> _Work instruction_
Count the lines below that contain the word "hjfix", and report only that number.

> _Exercise inputs_
[Start of section]

/-
Copyright (c) 2026 the pub-hodgecm-mathlib formalisation cell (harness21).  Prover seat hodgecm-mathlib-LH7-p09 (g3), CLOSE-OUT ROSTER strike line L3∕L5 (Track A
«(D-RAM) FOUR-FRAME» squad F0∕P3c∕LH4 ∕ F0∕P3c∕LH7); β₂ WORD #30 «LH7-p09: hL_mix_hi» ∕ WORD #29 «p19: RAY BANDS» (lower line); helper lane on h413 =
stmt-HodgeConjecture-24833 (count-neutral).  2026-09-05.
-/
import Summits.HodgeConjecture.HodgeConjecture.Theorems.F0P3cDyRamLowerLineVertexRay          -- ★ p863761 (LH7-p09 (g2)): every lower-line vertex is a σ-fixed-unit ray; brings ★ p863440 `v_rayScalar_eq_of_line`
import Summits.HodgeConjecture.HodgeConjecture.Theorems.F0P3cDyRamUpperLineCellCentre         -- ★ p864286 (LH4-p19 (g3), F3): `trace_div_cellScalar_eq_root` (the ray scalar in ROOT form, any lane)
import Summits.HodgeConjecture.HodgeConjecture.Theorems.F0P3cDyRamRootRegimeAffineLabel       -- ★ p864285 (LH4-p19 (g3), F2): `normSign_eq_mul_of_rootRegime`, `v_mul_eq_of_v_sub_lt`, `v_centre_iff_of_lt`
import Summits.HodgeConjecture.HodgeConjecture.Theorems.F0P3cDyRamDiagonalCellLetter          -- ★ (LH4-p19): `inv_add_map_inv_eq_map_pairing` (the glue letter `D₀⁻¹ + ρD₀⁻¹ = jE⟨w₀,w₀⟩`)
import Summits.HodgeConjecture.HodgeConjecture.Theorems.F0P3cDyRamSmulXPlusLabel               -- ★ (LH4-p13): `labelPlus_smul_xPlus_iff_exists_norm`
import Literature.NumberTheory.LocalFields.ValuedCompleteIsAdicComplete                       -- ★ BRIDGE-AC: `isAdicComplete_valuedInteger_of_completeSpace`
import HarnessLib

/-!
# Crux `H413`, line LH4 «(D-RAM) FOUR-FRAME» — STAGE-1b, row (2) of `f_{T₊}`, the (β₂) road (R-36), (OFF) residue, THE LOWER LINE at and above the glue conductor:
# «THE PER-VERTEX READS OF A LOWER-LINE CELL» — every glued vertex of a lower-line cell sits ON the sphere digit `|γ₁(V − W₁)| = 1` (no band premise), and its label
# `VS_{m⋆}(Γ − 1 ∣ L) = VS_{m⋆}(X₊)` is the SIGN `ω(⟨w₀,w₀⟩·P)·ω(γ₁(V − W₁)) = 1` — the lower-line twin of LH4-p19 (g3)'s R1a HEAD 2, with ★ p863761 in place of ★ p863048

Cell `hodgecm-mathlib` (D-0151), FLOOR 0, crux item H413 = `stmt-HodgeConjecture-24833`, route of record `HCCMUnconditional`; squads F0∕P3c∕LH4 ∕ LH7; lane
`--supports stmt-HodgeConjecture-24833 --as helper` (count-neutral; pays NO tier-0 row).  THEOREMS ONLY (no `def`, no instance, no notation, no `sorry`, default heartbeats);
★-only imports; states NO law; (β₂) stays a HYPOTHESIS.  Frame = ★ p863761's HEAD VERBATIM (junction datum, block `(H₂, h)`, ★ (C1)'s line model, glued vertex presented on
`x₀`, the LOWER-LINE letters `hYb hcb hμle hanti`, the sizes `g1 g2 g3 gsk`, `hΘlam hvlam huu`, deep tokens `hlamn hun`) WITHOUT `he₀` (the ray scalar is produced inside), `E`
complete with finite residue field, plus LH4-p19's ROOT-REGIME tail in R1a's spelling: `hμρ` (`ρμ ≠ μ`), the coordinate `hκ : D₀⁻¹·(jE⟨w₀,w₀⟩)⁻¹ = κ₀ + jE V·ξ₀`, the centre
`hWc : jE W·ξ₀ = ρμ∕(ρμ − μ) − κ₀`, the slope `hBE : jE BE = (μ − ρμ)ξ₀`, `P` (`P ≠ 0`, `σP = P`, `σ⟨w₀,w₀⟩ = ⟨w₀,w₀⟩`, `|⟨w₀,w₀⟩·P| = 1`), `γ₁, W₁` fixed with the SLOPE letter
`|BE∕(P·t₊) − γ₁| ≤ |γ₁|·|ϖ|^{2d−1}` and the ROOT letter `|γ₁(W − W₁)| ≤ |ϖ|^{2d−1}` (`t₊ := (ϖ − σϖ)((ϖσϖ)^{(d−d%2)∕2})⁻¹`).

WHY (this seat's 01:59Z observation to LH4-p19 (g3)'s R2; β₂ WORD #30∕#36).  On the lower line (`1 ≤ b < j`, `2b + ℓ₀ < m`, `j + b + ℓ₀ = jl`, fence `m ≥ m_c`) the ray scalar has
`|e₀| = |ϖ|^{ℓ₀}` at EVERY vertex (★ p863440 `v_rayScalar_eq_of_line`), so in the root form `e₀ = ⟨w₀,w₀⟩·BE·(V − W)` (★ F3 through `jE`) every vertex is ON THE SPHERE
`|γ₁(V − W₁)| = 1` — the digit predicate of the count sockets is identically true on the cell — and ★ p863761 (no ray domination, hence no band premise beyond the sizes
`g1 g2 g3 gsk`) gives the fixed-unit ray `e′`, whose bit ★ `labelPlus_smul_xPlus_iff_exists_norm` reads, by ★ F2's dictionary, as `ω(⟨w₀,w₀⟩·P)·ω(γ₁(V − W₁))`.  The ROOT letter
holds on the whole lower line (`2m − 2b − ℓ₀ ≥ m + 1 ≥ 2d − 1`) and the SLOPE letter under the fence; both are the assembler's (cell-level), as in R1a.
* §1 `sphere_of_line` — `|γ₁(V − W₁)| = 1` for every glued lower-line vertex (the NX read: TRUE).
* §2 HEAD `valueSet_eq_xPlus_iff_sphereSign_of_line` — `VS_{m⋆}(Γ − 1 ∣ L) = valueSetMod σ ϖ m⋆ X₊ ↔ normSign σ (⟨w₀,w₀⟩·P)·normSign σ (γ₁(V − W₁)) = 1`.
WHAT IS NOT CLAIMED: the cell-level SLOPE∕ROOT letters, the population read, the digit set of the cell, any count (LH4-p19 (g3)'s R2 ∕ this seat's ‹PRODBAL-L›).
HONEST LABEL.  Count-neutral valuation ∕ lattice algebra; nothing printed is asserted; no census law is stated; `hL_ray`, ‹HL_MIX_HI›∕‹PRODBAL-L› stay OPEN; `HC_CM` is proved only modulo
the 7 printed citations (2 remaining named inputs: hLiu418 = `stmt-HodgeConjecture-24832`, h413 = `stmt-HodgeConjecture-24833`) until rung 0 closes.
## References
* [Jacobowitz1962] R. Jacobowitz, *Hermitian forms over local fields*, Amer. J. Math. 84 (1962): §4 (duals, gluing).
* [Kottwitz1986BaseChangeUnits] R. E. Kottwitz, *Base change for unit elements of Hecke algebras*, Compositio Math. 60 (1986): §1 pp. 240–241, §3.
* [Rogawski1990] J. D. Rogawski, *Automorphic Representations of Unitary Groups in Three Variables*, Ann. of Math. Stud. 123 (1990): §4.9 Prop. 4.9.1 (b) p. 55, §12.2.
* [Serre1979] J.-P. Serre, *Local Fields*, GTM 67 (1979): Ch. III §6 Prop. 12, Ch. V §3 Cor. 3, Ch. XV §2; [LanglandsShelstad1987] R. P. Langlands, D. Shelstad, Math. Ann. 278 (1987): §1–§3.
-/

set_option autoImplicit false

noncomputable section

namespace Summit.HodgeConjecture.HodgeConjecture.Cruxes.H413.F0P3cDyRamLowerLineVertexReads

open scoped Valued WithZero Matrix MatrixGroups
open WithZero
open Literature.NumberTheory.Automorphic Literature.NumberTheory.Automorphic.HermitianLattice Literature.NumberTheory.Automorphic.UnitaryLatticeTree
open Literature.NumberTheory.Automorphic.UnitaryThreeFourFrame (IsRamifiedQuadraticDatum normSign)
open Literature.NumberTheory.Rogawski1990
open Literature.NumberTheory.LocalFields (isAdicComplete_valuedInteger_of_completeSpace)
open Summit.HodgeConjecture.HodgeConjecture.Cruxes.H413.F0P3cDyRamFourFramePieces
open Summit.HodgeConjecture.HodgeConjecture.Cruxes.H413.F0P3cDyRamToricCensusDefs
open Summit.HodgeConjecture.HodgeConjecture.Cruxes.H413.F0P3cDyRamLabelShellFlipCardTwo (v_refSkew_eq)
open Summit.HodgeConjecture.HodgeConjecture.Cruxes.H413.F0P3cDyRamSmulXPlusLabel (labelPlus_smul_xPlus_iff_exists_norm)
open Summit.HodgeConjecture.HodgeConjecture.Cruxes.H413.F0P3cDyRamDiagonalCellLetter (inv_add_map_inv_eq_map_pairing)
open Summit.HodgeConjecture.HodgeConjecture.Cruxes.H413.F0P3cDyRamRootRegimeAffineLabel (v_mul_eq_of_v_sub_lt v_centre_iff_of_lt normSign_eq_mul_of_rootRegime)
open Summit.HodgeConjecture.HodgeConjecture.Cruxes.H413.F0P3cDyRamUpperLineCellCentre (trace_div_cellScalar_eq_root)
open Summit.HodgeConjecture.HodgeConjecture.Cruxes.H413.F0P3cDyRamLowerLineRayLetters (v_rayScalar_eq_of_line)
open Summit.HodgeConjecture.HodgeConjecture.Cruxes.H413.F0P3cDyRamLowerLineVertexRay (exists_fixed_unit_valueSet_eq_smul_xPlus_of_line_sizes)

variable {E M : Type} [Field E] [Valued E ℤᵐ⁰] [Field M] [Valued M ℤᵐ⁰] {ρ Θ : M →+* M} {α : M}

/-! ## §1 Every glued lower-line vertex is on the sphere digit -/

/-- **«EVERY GLUED LOWER-LINE VERTEX IS ON THE SPHERE DIGIT `|γ₁(V − W₁)| = 1`».**  ★ (C1)'s line model (`φ`, `hform`, `h_M ≠ 0`), `Θ` an involution, a presented vertex
(`hcc hx₀ hw₀Y`), the ray scalar `he₀` with the LOWER-LINE letters `hYO hYb hcb hμle hanti` (`|e₀| = |ϖ|^{ℓ₀}` by ★ p863440), and the root-regime tail `hμρ hκ hWc hBE hP0 hpwP`
with the STRICT slope∕root letters `|BE∕(P·t₊) − γ₁| < |γ₁|`, `|γ₁(W − W₁)| < 1`.  THEN `|γ₁(V − W₁)| = 1`: the count socket's digit predicate is TRUE on the whole lower line.
[cite: Kottwitz1986BaseChangeUnits, §1 pp. 240–241] [cite: Serre1979, Ch. XV §2] [cite: Jacobowitz1962, §4] -/
theorem sphere_of_line {σ : E →+* E} {ϖ : E} {d : ℕ} (hvσ : ∀ a, Valued.v (σ a) = Valued.v a) (hϖ : Valued.v ϖ = exp (-1 : ℤ))
    (hd : Valued.v (ϖ - σ ϖ) = Valued.v ϖ ^ d)
    (H₂ : Matrix (Fin 2) (Fin 2) E) (jE : E →+* M) (hjv : ∀ c, Valued.v (jE c) ≤ 1 ↔ Valued.v c ≤ 1) (hjfix : ∀ z, ρ z = z ↔ ∃ c, jE c = z)
    (hρρ : ∀ x, ρ (ρ x) = x) (hvρ : ∀ x, Valued.v (ρ x) = Valued.v x) (hα : ρ α ≠ α) (hα1 : Valued.v α ≤ 1)
    (hΘΘ : ∀ x, Θ (Θ x) = x) (hΘρ : ∀ x, Θ (ρ x) = ρ (Θ x)) (hvΘ : ∀ x, Valued.v (Θ x) = Valued.v x)
    (φ : (Fin 2 → E) →+ M) {hM : M} (hhM : hM ≠ 0) (hform : ∀ x y, jE (pairing σ H₂ x y) = hM * Θ (φ x) * φ y + ρ (hM * Θ (φ x) * φ y))
    {cc x₀ : M} (hc : ρ cc = cc) (hc0 : cc ≠ 0) (hcc : cc * (α - ρ α) ≠ 0) (hx₀ : x₀ ≠ 0)
    {w₀ : Fin 2 → E} (hw₀Y : φ w₀ = (dualGen ρ Θ α cc hM x₀)⁻¹ * x₀) (hYO : IsOrd ρ α cc (dualGen ρ Θ α cc hM x₀))
    {b : ℕ} (hYb : Valued.v (dualGen ρ Θ α cc hM x₀) = Valued.v (jE ϖ) ^ b) (hcb : Valued.v cc < Valued.v (jE ϖ) ^ b)
    {μ : M} (hμle : Valued.v μ ≤ Valued.v (jE ϖ) ^ (2 * b + d % 2 + 1)) (hanti : Valued.v (μ - ρ μ) = Valued.v (cc * (α - ρ α)) * Valued.v (jE ϖ) ^ (b + d % 2))
    {e₀ : E} (he₀ : jE e₀ = μ / (cc * (α - ρ α) * Θ (dualGen ρ Θ α cc hM x₀)) + ρ (μ / (cc * (α - ρ α) * Θ (dualGen ρ Θ α cc hM x₀))))
    -- the root-regime tail
    (hμρ : ρ μ ≠ μ) {κ₀ ξ₀ : M} {V W BE P γ₁ W₁ : E}
    (hκ : (cc * (α - ρ α) * Θ (dualGen ρ Θ α cc hM x₀))⁻¹ * (jE (pairing σ H₂ w₀ w₀))⁻¹ = κ₀ + jE V * ξ₀)
    (hWc : jE W * ξ₀ = ρ μ / (ρ μ - μ) - κ₀) (hBE : jE BE = (μ - ρ μ) * ξ₀)
    (hP0 : P ≠ 0) (hpwP : Valued.v (pairing σ H₂ w₀ w₀ * P) = 1)
    (hθlt : Valued.v (BE / (P * ((ϖ - σ ϖ) * ((ϖ * σ ϖ) ^ ((d - d % 2) / 2))⁻¹)) - γ₁) < Valued.v γ₁) (hWlt : Valued.v (γ₁ * (W - W₁)) < 1) :
    Valued.v (γ₁ * (V - W₁)) = 1 := by
  have hvϖ0 : Valued.v ϖ ≠ 0 := by rw [hϖ]; exact exp_ne_zero
  have hρj : ∀ c : E, ρ (jE c) = jE c := fun c => (hjfix _).2 ⟨c, rfl⟩
  set D₀ : M := cc * (α - ρ α) * Θ (dualGen ρ Θ α cc hM x₀) with hD₀def
  set pw : E := pairing σ H₂ w₀ w₀ with hpwdef
  set tp : E := (ϖ - σ ϖ) * ((ϖ * σ ϖ) ^ ((d - d % 2) / 2))⁻¹ with htpdef
  -- the glue letter and the ray scalar in root form
  have hTr : D₀⁻¹ + ρ D₀⁻¹ = jE pw := inv_add_map_inv_eq_map_pairing σ H₂ jE hΘΘ φ hhM hform hcc hx₀ hw₀Y
  have hpw0 : pw ≠ 0 := fun h0 => by rw [h0, zero_mul, Valuation.map_zero] at hpwP; exact zero_ne_one hpwP
  have he : e₀ = pw * BE * (V - W) := by
    apply jE.injective
    rw [he₀, show μ / D₀ = μ / D₀ from rfl, trace_div_cellScalar_eq_root jE hρj hρρ hTr hpw0 hκ hμρ hWc, map_mul, map_mul, hBE, map_sub]
  -- `|e₀| = |ϖ|^{ℓ₀}` on the lower line (★ p863440)
  have he₀v : Valued.v e₀ = Valued.v ϖ ^ (d % 2) := v_rayScalar_eq_of_line hρρ hvρ hα hα1 hΘρ hvΘ jE hjv hϖ hc hc0 hYO hYb hcb (d % 2) hμle hanti he₀
  -- hence the sphere
  have htp : Valued.v tp = Valued.v ϖ ^ (d % 2) := v_refSkew_eq hvσ hϖ hd
  have htp0 : tp ≠ 0 := fun h0 => by rw [h0, map_zero] at htp; exact pow_ne_zero _ hvϖ0 htp.symm
  have hvtp0 : Valued.v tp ≠ 0 := (Valuation.ne_zero_iff _).2 htp0
  have hfac : e₀ = (pw * P) * (BE / (P * tp) * (V - W)) * tp := by rw [he]; field_simp
  have h1 : Valued.v (BE / (P * tp) * (V - W)) = 1 := by
    have h2 := he₀v
    rw [hfac, Valuation.map_mul, Valuation.map_mul, hpwP, one_mul, ← htp] at h2
    exact mul_right_cancel₀ hvtp0 (by rw [h2, one_mul])
  rw [v_mul_eq_of_v_sub_lt hθlt (V - W)] at h1
  exact (v_centre_iff_of_lt hWlt V).1 h1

[End of section]

> _Final answer_
2